Writing Prompt #12
Bruce is reading the paper when the pour of Tim's coffee goes abruptly quiet. It would be hard to pinpoint why this is disturbing if it wasn't for the way the soft, tinny sound the vent system in the manor makes cuts out for the first time since being updated in the 90s. The pour, Bruce realizes, has not slowed to a trickle before stopping. It has simply stopped. And there is no overeager clack of a the mug against the marble counter or the uncouth first slurp (nor muttered apology at Alfred's scolding look) immediately following the end of the pour.
Bruce fights the instinct to use all of his senses to investigate, and instead keeps his eyes on the byline of the article detailing the latest set of microearthquakes to hit the midwest in the last week. Microearthquakes aren't an unusual occurrence and aren't noticeable by human standards, which is why this article is regulated to page seven, but from several hundred a day worldwide to several hundred a day solely in the East North Central States, seismologists are baffled.
Bruce had been considering sending Superman to investigate under the guise of a Daily Planet article requested by Bruce Wayne (Wayne Industries does have an offshoot factory in the area) when everything had stopped twenty seconds ago. That is what he assumes has happened (having not moved a muscle to confirm) in the amount of time he assumes has passed. His million dollar Rolex does not quite audibly tick but in the absolute silence it should be heard, which confirms the silence to be exactly that—absolute.
While Bruce can hold his breath with the best of the Olympian swimmers, he has never accounted for a need to remain without blinking without being able to move one's eyes. Rotating the eyeballs will maintain lubrication such that one could go without blinking for up to ten minutes. But staring at the byline fixedly, he estimates another twenty seconds before tears start to form.

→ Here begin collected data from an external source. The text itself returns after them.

/-
HONEST FRAMING: certified error envelopes and provably optimal rounding/accumulation schemes for
low-precision formats under stated cost models; every table by two implementations; no hardware
or vendor claims.
-/
import Summits.Ventures.CertifiedArithmetic.LowPrec.OptDemotionBudgetCheck
import Summits.Ventures.CertifiedArithmetic.LowPrec.OptDemotionGoodActiveCex

/-!
# The demotion law (Theorem T8), part 7d′: KERNEL CERTIFICATES of Conjecture D via `Φ*` at q = 5

`decide +kernel` evaluations of `budgetCheck 5 3` and `budgetCheck 5 2` (part 7c) and the resulting
theorems `s ≤ Q_t · fl_p(ŝ)` for ALL nonnegative `F(5, emin)` data and ANY nearest roundings:
* `(q,p) = (5,3)` and `(5,2)`: every summation tree with at most 5 summands
  (`conjectureD_5_3_of_le_five`, `conjectureD_5_2_of_le_five`);
* `(5,3)`: every tree of the shape of part 6e's 43-leaf GOOD-ACTIVE counterexample `gaCex43`
  (`conjectureD_gaCex43`).
With the every-tree witness `demotion_tree_witness` (part 4) these are EXACT: `D_t = Q_t`.  Cost:
≈1 s of kernel time per internal node at `q = 5`; each `decide` stays well below a minute.  Part 7d
(`OptDemotionBudgetCert`) has `(4,2)`.
-/

namespace Summit.Ventures.CertifiedArithmetic.LowPrec.Opt

open Literature.ComputerArithmetic.JeannerodRump2018
open Literature.ComputerArithmetic.JeannerodRump2018.SumTree

/-! ## Kernel certificates at q = 5 (part 7d′) -/

/-- Reassembling a `List.all` cut in two with `take` / `drop`. -/
theorem all_of_take_drop {α : Type} (l : List α) (f : α → Bool) (k : ℕ)
    (h1 : (l.take k).all f = true) (h2 : (l.drop k).all f = true) : l.all f = true := by
  rw [← List.take_append_drop k l, List.all_append, h1, h2]; rfl

/-- Extending a certificate over `shapesUpTo N` by the shapes with `N + 1` leaves. -/
theorem all_shapesUpTo_succ' {q p N : ℕ} (h1 : (shapesUpTo N).all (budgetCheck q p) = true)
    (h2 : (shapesN (N + 1)).all (budgetCheck q p) = true) :
    (shapesUpTo (N + 1)).all (budgetCheck q p) = true := by
  have e : shapesUpTo (N + 1) = shapesUpTo N ++ shapesN (N + 1) := by
    simp [shapesUpTo, List.range_succ, List.flatMap_append]
  rw [e, List.all_append, h1, h2]; rfl

section Certificates

/-- (q,p) = (5,3): every shape with ≤ 4 leaves. -/
theorem budgetCheck_5_3_upTo4 : (shapesUpTo 4).all (budgetCheck 5 3) = true := by decide +kernel
/-- (5,3), the 14 shapes with 5 leaves, first half. -/
theorem budgetCheck_5_3_five_0 : ((shapesN 5).take 7).all (budgetCheck 5 3) = true := by decide +kernel
/-- (5,3), 5 leaves, second half. -/
theorem budgetCheck_5_3_five_1 : ((shapesN 5).drop 7).all (budgetCheck 5 3) = true := by decide +kernel
/-- (5,3): every shape with at most 5 leaves. -/
theorem budgetCheck_5_3_upTo5 : (shapesUpTo 5).all (budgetCheck 5 3) = true :=
  all_shapesUpTo_succ' budgetCheck_5_3_upTo4 (all_of_take_drop _ _ 7 budgetCheck_5_3_five_0 budgetCheck_5_3_five_1)

/-- (q,p) = (5,2): every shape with ≤ 4 leaves. -/
theorem budgetCheck_5_2_upTo4 : (shapesUpTo 4).all (budgetCheck 5 2) = true := by decide +kernel
/-- (5,2), 5 leaves, first half. -/
theorem budgetCheck_5_2_five_0 : ((shapesN 5).take 7).all (budgetCheck 5 2) = true := by decide +kernel
/-- (5,2), 5 leaves, second half. -/
theorem budgetCheck_5_2_five_1 : ((shapesN 5).drop 7).all (budgetCheck 5 2) = true := by decide +kernel
/-- (5,2): every shape with at most 5 leaves. -/
theorem budgetCheck_5_2_upTo5 : (shapesUpTo 5).all (budgetCheck 5 2) = true :=
  all_shapesUpTo_succ' budgetCheck_5_2_upTo4 (all_of_take_drop _ _ 7 budgetCheck_5_2_five_0 budgetCheck_5_2_five_1)

/-- The 43-leaf GOOD-ACTIVE counterexample `gaCex43` (part 6e) at (5,3). -/
theorem budgetCheck_gaCex43 : budgetCheck 5 3 (shapeOf gaCex43) = true := by decide +kernel

end Certificates

/-! ## Conjecture D for the certified classes at q = 5 -/

section Consequences

variable {emin : ℤ} {fl flp : ℚ → ℚ}

/-- **CONJECTURE D AT (5,3) FOR EVERY TREE WITH AT MOST 5 SUMMANDS.** -/
theorem conjectureD_5_3_of_le_five (hfl : IsRoundNearest 5 emin fl) (hflp : IsRoundNearest 3 emin flp)
    (t : SumTree) (ht : ∀ x ∈ leaves t, IsFloat 5 emin x ∧ 0 ≤ x) (hn : (leaves t).length ≤ 5) :
    exact t ≤ treeQf (unitRoundoff 5) t (unitRoundoff 3) * flp (eval fl t) :=
  exact_le_treeQf_mul_fl_of_budgetCheck (by norm_num) (by norm_num) hfl hflp t ht
    (budgetCheck_of_all budgetCheck_5_3_upTo5 t hn)

/-- **CONJECTURE D AT (5,2) FOR EVERY TREE WITH AT MOST 5 SUMMANDS.** -/
theorem conjectureD_5_2_of_le_five (hfl : IsRoundNearest 5 emin fl) (hflp : IsRoundNearest 2 emin flp)
    (t : SumTree) (ht : ∀ x ∈ leaves t, IsFloat 5 emin x ∧ 0 ≤ x) (hn : (leaves t).length ≤ 5) :
    exact t ≤ treeQf (unitRoundoff 5) t (unitRoundoff 2) * flp (eval fl t) :=
  exact_le_treeQf_mul_fl_of_budgetCheck (by norm_num) (by norm_num) hfl hflp t ht
    (budgetCheck_of_all budgetCheck_5_2_upTo5 t hn)

/-- **CONJECTURE D FOR EVERY TREE OF THE SHAPE OF `gaCex43` AT (5,3).** -/
theorem conjectureD_gaCex43 (hfl : IsRoundNearest 5 emin fl) (hflp : IsRoundNearest 3 emin flp)
    (t : SumTree) (ht : ∀ x ∈ leaves t, IsFloat 5 emin x ∧ 0 ≤ x) (hs : shapeOf t = shapeOf gaCex43) :
    exact t ≤ treeQf (unitRoundoff 5) t (unitRoundoff 3) * flp (eval fl t) :=
  exact_le_treeQf_mul_fl_of_budgetCheck (by norm_num) (by norm_num) hfl hflp t ht
    (hs ▸ budgetCheck_gaCex43)

end Consequences

end Summit.Ventures.CertifiedArithmetic.LowPrec.Opt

These are the thoughts Bruce distracts himself with, because he doesn't dare consider how Tim and Alfred haven't made a (living) sound in the past forty-five seconds. About Damian, packing his bag upstairs for school after a morning walk with Titus that was "just pushing it, Master Damian".
There is a knife to his right, if memory serves (it does). In the next five seconds—
"Your wards and guardian are fine, Mr. Wayne," the deepest voice Bruce has ever heard intones. For a dizzying moment, it is hard to pinpoint the location of the voice, for it comes from everywhere—like the chiming of a clocktower whilst inside the tower, so overpowering he is cocooned in its volume.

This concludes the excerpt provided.